И снова поезд. На сей раз наши соседи по купе — две марокканки, мать с дочерью. Мать — в хиджабе, дочь — без. Дочери лет двадцать. Судя по всему, эти женщины тоже далеко не из бедных. Обрадовались, узнав, что я говорю по-французски, и остаток пути болтали без умолку. Мать, бизнес-леди, владеет сетью бутиков по всему Марокко. Дочь — на выданье. «Скажите, доктор, вы не мусульманин? Очень жаль. Но раз так, вот вам гостинец». Сладости домашнего приготовления. Как же я буду при них это есть, когда они обе постятся? «Ешьте, ешьте, доктор, нам приятно!» Разговоры о том, как мать лечилась в Эмиратах: «У них там новейшее оборудование и бездарнейшие врачи». О ночных гуляньях в Корнише: «Это прожигатели жизни, доктор, они ничем полезным не занимаются. Для них Рамадан — одна сплошная тусовка. Всю ночь торчат в своих кабаре, курят шишу, а потом дрыхнут целыми днями. Просыпаются как раз к ифтару, очень удобно. Хороший пост, ничего не скажешь… А вот когда будет Ид-аль-Фитр…[344]
Вы, кстати, когда уезжаете из Марокко? Уже завтра? Сколько же дней вы у нас провели? Но ведь это просто возмутительно! В Марокко, чтобы что-то увидеть, надо провести не меньше месяца. Останьтесь, доктор, хотя бы еще на несколько дней. Ид-аль-Фитр уже на носу. Мы с дочкой пригласим вас на ужин, и вы поймете, что никогда раньше не пробовали настоящей марокканской кухни».В этот момент купейная дверь открывается, и тощий молодой человек всучает каждому из пассажиров по кульку. Санни, вконец ошалевший от уличных торговцев с их ежеминутными посягательствами на его кошелек, шарахается от протянутого ему кулька, как от кобры. «Ла шукран![345]
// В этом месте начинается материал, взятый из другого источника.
open Classical in
/-- ★★★ THE SECOND-LOWEST CORNER OF EVERY LAYER: for `j + 2 ≤ m`, `5 ≤ m`,
`M_j(m, m−4) + (m−4)·3N_tied·2^{m−3} + (m−4)(m−5)·N_same·2^{m−3} = (m−4)·2AB·2^{m−2} + (m−4)(m−5)·AB·2^{m−2}` — the `m − 4` five-run classes and the
`(m−4)(m−5)` split
classes (6c's classification, every `m`), each counted above. [cite: MadrasSlade1993, §1.1 eq. (1.1.8) p. 5; Definition 1.2.4] [cite: ClisbyLiangSlade2007, §3.3 eqs. (29)/(31)]
[cite: Charalambides2018, Ch. 2 Exercise 32; lane theorem] -/
theorem secondLowestShapeSum_add {j : ℕ} (hmj : j + 2 ≤ m) (hm : 5 ≤ m) :
    secondLowestShapeSum j m + ((m - 4) * (3 * (secondLowestTied m j * 2 ^ (m - 3))) + (m - 4) * (m - 5) * (secondLowestSame m j * 2 ^ (m - 3))) =
      (m - 4) * (2 * (secondLowestAB m j * 2 ^ (m - 2))) + (m - 4) * (m - 5) * (secondLowestAB m j * 2 ^ (m - 2)) := by
  unfold secondLowestShapeSum
  set f : (Fin m → Bool) → ℕ := fun A => if AdjValid A ∧ breaks A = m - 4 then (shapeClass j m A).card else 0 with hf
  set I5 := (Finset.range (m - 4)).image (fiveVec m) with hI5
  set I42 := ((Finset.range (m - 4)).offDiag).image (fun ab => splitVec m (splitIdx ab).1 (splitIdx ab).2) with hI42
  -- every other vector contributes nothing
  have hvan : ∀ A ∈ (Finset.univ : Finset (Fin m → Bool)), A ∉ I5 ∪ I42 → f A = 0 := by
    intro A _ hA
    rw [hf]; simp only
    split_ifs with h
    · by_contra hne
      obtain ⟨κ, hκ⟩ := Finset.card_pos.1 (Nat.pos_of_ne_zero hne)
      rcases exists_eq_fiveVec_or_splitVec (by rw [h.2]; omega) h.1 hκ with ⟨s, hs, rfl⟩ | ⟨ab, hab, rfl⟩
      · exact hA (Finset.mem_union_left _ (Finset.mem_image.2 ⟨s, Finset.mem_range.2 (by omega), rfl⟩))
      · exact hA (Finset.mem_union_right _ (Finset.mem_image.2 ⟨ab, hab, rfl⟩))
    · rfl
  have hdisj : Disjoint I5 I42 := by
    rw [Finset.disjoint_left]
    intro A h5 h42
    obtain ⟨s, hs, rfl⟩ := Finset.mem_image.1 h5
    obtain ⟨ab, hab, heq⟩ := Finset.mem_image.1 h42
    obtain ⟨hi, hsep⟩ := splitIdx_sepAdj hab
    exact fiveVec_ne_splitVec hi hsep heq.symm
  have hinj5 : Set.InjOn (fiveVec m) ↑(Finset.range (m - 4)) := by
    intro s hs s' hs' h
    rw [Finset.mem_coe, Finset.mem_range] at hs hs'
    exact fiveVec_inj (by omega) (by omega) h
  have hinj42 : Set.InjOn (fun ab => splitVec m (splitIdx ab).1 (splitIdx ab).2) ↑((Finset.range (m - 4)).offDiag) := by
    intro ab hab ab' hab' h
    rw [Finset.mem_coe] at hab hab'
    obtain ⟨hi, hsep⟩ := splitIdx_sepAdj hab
    obtain ⟨hi', hsep'⟩ := splitIdx_sepAdj hab'
    obtain ⟨h1, h2⟩ := splitVec_inj hi hsep hi' hsep' h
    exact splitIdx_inj hab hab' (Prod.ext h1 h2)
  -- the values on the two families
  have hval5 : ∀ s ∈ Finset.range (m - 4), f (fiveVec m s) + 3 * (secondLowestTied m j * 2 ^ (m - 3)) = 2 * (secondLowestAB m j * 2 ^ (m - 2)) := by
    intro s hs
    rw [Finset.mem_range] at hs
    rw [hf]; simp only
    rw [if_pos ⟨adjValid_fiveVec (by omega), (breaks_fiveVec (by omega)).trans (by omega)⟩]
    exact card_shapeClass_fiveVec_eq_sum (by omega) hmj
  have hval42 : ∀ ab ∈ (Finset.range (m - 4)).offDiag,
      f (splitVec m (splitIdx ab).1 (splitIdx ab).2) + secondLowestSame m j * 2 ^ (m - 3) = secondLowestAB m j * 2 ^ (m - 2) := by
    intro ab hab
    obtain ⟨hi, hsep⟩ := splitIdx_sepAdj hab
    rw [hf]; simp only
    rw [if_pos ⟨adjValid_splitVec hi hsep, (breaks_splitVec hi hsep).trans (by omega)⟩]
    exact card_shapeClass_splitVec_eq_sum hi hsep hmj
  -- assemble
  have hcard : ((Finset.range (m - 4)).offDiag).card = (m - 4) * (m - 5) := by
    rw [Finset.offDiag_card, Finset.card_range, ← Nat.mul_sub_one]
    congr 1
  have step1 : ∑ A, f A = ∑ s ∈ Finset.range (m - 4), f (fiveVec m s) +
      ∑ ab ∈ (Finset.range (m - 4)).offDiag, f (splitVec m (splitIdx ab).1 (splitIdx ab).2) := by
    rw [← Finset.sum_subset (Finset.subset_univ _) hvan, Finset.sum_union hdisj, Finset.sum_image hinj5, Finset.sum_image hinj42]
  rw [show (∑ A, f A) = Finset.univ.sum f from rfl] at step1
  show Finset.univ.sum f + _ = _
  rw [step1]
  set S5 := ∑ s ∈ Finset.range (m - 4), f (fiveVec m s) with hS5
  set S42 := ∑ ab ∈ (Finset.range (m - 4)).offDiag, f (splitVec m (splitIdx ab).1 (splitIdx ab).2) with hS42
  set X := secondLowestTied m j * 2 ^ (m - 3) with hX
  set Y := secondLowestSame m j * 2 ^ (m - 3) with hY
  set Z := secondLowestAB m j * 2 ^ (m - 2) with hZ
  have step2 : S5 + (m - 4) * (3 * X) = (m - 4) * (2 * Z) := by
    rw [hS5, show (m - 4) * (3 * X) = ∑ s ∈ Finset.range (m - 4), 3 * X by rw [Finset.sum_const, Finset.card_range, smul_eq_mul],
      ← Finset.sum_add_distrib, Finset.sum_congr rfl (fun s hs => hval5 s hs), Finset.sum_const, Finset.card_range, smul_eq_mul]
  have step3 : S42 + ((Finset.range (m - 4)).offDiag).card * Y = ((Finset.range (m - 4)).offDiag).card * Z := by
    rw [hS42, show ((Finset.range (m - 4)).offDiag).card * Y = ∑ ab ∈ (Finset.range (m - 4)).offDiag, Y by rw [Finset.sum_const, smul_eq_mul],
      ← Finset.sum_add_distrib, Finset.sum_congr rfl (fun ab hab => hval42 ab hab), Finset.sum_const, smul_eq_mul]
  rw [hcard] at step3
  omega

/-! ### Cross-checks: layers 2 and 3, the censuses, and the `j = 9` cells -/

/-- Layer 2: `secondLowestShapeSum j (2j) = U′_j` (`secondShapeSumTop`). [cite: MadrasSlade1993, Definition 1.2.4; lane plumbing] -/
theorem secondLowestShapeSum_eq_secondShapeSumTop (j : ℕ) : secondLowestShapeSum j (2 * j) = secondShapeSumTop j := by
  unfold secondLowestShapeSum secondShapeSumTop; rfl

/-- Layer 3: `secondLowestShapeSum j (2j−1) = X′_j` (`thirdShapeSumMid`). [cite: MadrasSlade1993, Definition 1.2.4; lane plumbing] -/
theorem secondLowestShapeSum_eq_thirdShapeSumMid (j : ℕ) : secondLowestShapeSum j (2 * j - 1) = thirdShapeSumMid j := by
  unfold secondLowestShapeSum thirdShapeSumMid
  exact Finset.sum_congr rfl fun A _ => by rw [show 2 * j - 1 - 4 = 2 * j - 5 by omega]

/-- ★ VALUES: `U′_4 = 3456`, `X′_5 = 137920`; the census cells `M₇(9,5) = 87040`, `M₈(10,6) = 491520`, `M₇(12,8) = 261632000`, `M₈(13,9) = 6079997952` (FINDING §17/§18); and the
`j = 9` cells `M₉(12,8) = 321536000`, `M₉(13,9) = 9668201472` (Am. BV-6/7: blind HIT by kit j314094, now theorem instances). [cite: MadrasSlade1993, Definition 1.2.4; lane theorem] -/
theorem secondLowestShapeSum_values :
    secondLowestShapeSum 4 8 = 3456 ∧ secondLowestShapeSum 5 9 = 137920 ∧ secondLowestShapeSum 7 9 = 87040 ∧ secondLowestShapeSum 8 10 = 491520 ∧
      secondLowestShapeSum 7 12 = 261632000 ∧ secondLowestShapeSum 8 13 = 6079997952 ∧ secondLowestShapeSum 9 12 = 321536000 ∧ secondLowestShapeSum 9 13 = 9668201472 := by
  have h1 := secondLowestShapeSum_add (j := 4) (m := 8) (by norm_num) (by norm_num)
  have h2 := secondLowestShapeSum_add (j := 5) (m := 9) (by norm_num) (by norm_num)
  have h3 := secondLowestShapeSum_add (j := 7) (m := 9) (by norm_num) (by norm_num)
  have h4 := secondLowestShapeSum_add (j := 8) (m := 10) (by norm_num) (by norm_num)
  have h5 := secondLowestShapeSum_add (j := 7) (m := 12) (by norm_num) (by norm_num)
  have h6 := secondLowestShapeSum_add (j := 8) (m := 13) (by norm_num) (by norm_num)
  have h7 := secondLowestShapeSum_add (j := 9) (m := 12) (by norm_num) (by norm_num)
  have h8 := secondLowestShapeSum_add (j := 9) (m := 13) (by norm_num) (by norm_num)
  rw [show secondLowestAB 8 4 = 3 by decide, show secondLowestTied 8 4 = 0 by decide, show secondLowestSame 8 4 = 1 by decide] at h1
  rw [show secondLowestAB 9 5 = 40 by decide, show secondLowestTied 9 5 = 3 by decide, show secondLowestSame 9 5 = 10 by decide] at h2
  rw [show secondLowestAB 9 7 = 32 by decide, show secondLowestTied 9 7 = 16 by decide, show secondLowestSame 9 7 = 16 by decide] at h3
  rw [show secondLowestAB 10 8 = 64 by decide, show secondLowestTied 10 8 = 32 by decide, show secondLowestSame 10 8 = 32 by decide] at h4
  rw [show secondLowestAB 12 7 = 3850 by decide, show secondLowestTied 12 7 = 315 by decide, show secondLowestSame 12 7 = 640 by decide] at h5
  rw [show secondLowestAB 13 8 = 35938 by decide, show secondLowestTied 13 8 = 3850 by decide, show secondLowestSame 13 8 = 5936 by decide] at h6
  rw [show secondLowestAB 12 9 = 5281 by decide, show secondLowestTied 12 9 = 1611 by decide, show secondLowestSame 12 9 = 1675 by decide] at h7
  rw [show secondLowestAB 13 9 = 59508 by decide, show secondLowestTied 13 9 = 11655 by decide, show secondLowestSame 13 9 = 13266 by decide] at h8
  norm_num at h1 h2 h3 h4 h5 h6 h7 h8
  omega

end WordTypes

end Literature.Probability.RandomPlanarGeometry.SAW.Zd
— угрожающе выкрикивает он. — Ла шукран! Мне ничего не надо!» Молодой человек пожимает плечами, кладет кулек на сиденье рядом с Санни и проходит к следующему купе. «Переведите своему другу, что ему нечего бояться, — говорит марокканка. — Дело в том, что до ифтара осталось всего пятнадцать минут. Мы в это время будем еще в пути. Этот мальчик просто решил обо всех позаботиться». Я открываю кулек: в нем бутылка воды и финик.3. Ганская кухня
Я вернулся в Аккру, вняв зову вещей птицы Санкофа. На русский имя птицы переводится как «Вернись и возьми», а изречение, связанное с пиктограммой, звучит так: «Чтобы смотреть в будущее, надо увидеть свое прошлое». Голова птицы повернута назад, в раскрытом клюве — яйцо. В незапамятные времена она взяла под крыло этот город и эту страну. Санкофа — один из символов «адинкра», древней идеографической письменности народа ашанти. Десять лет назад я впервые услышал про эти символы. Посвятив без малого год изучению языка ашанти-чви, впервые отправился в Африку, чтобы работать там врачом. И вот наконец возвращаюсь туда, откуда начал; нынешняя поездка в Гану — первая за десять лет.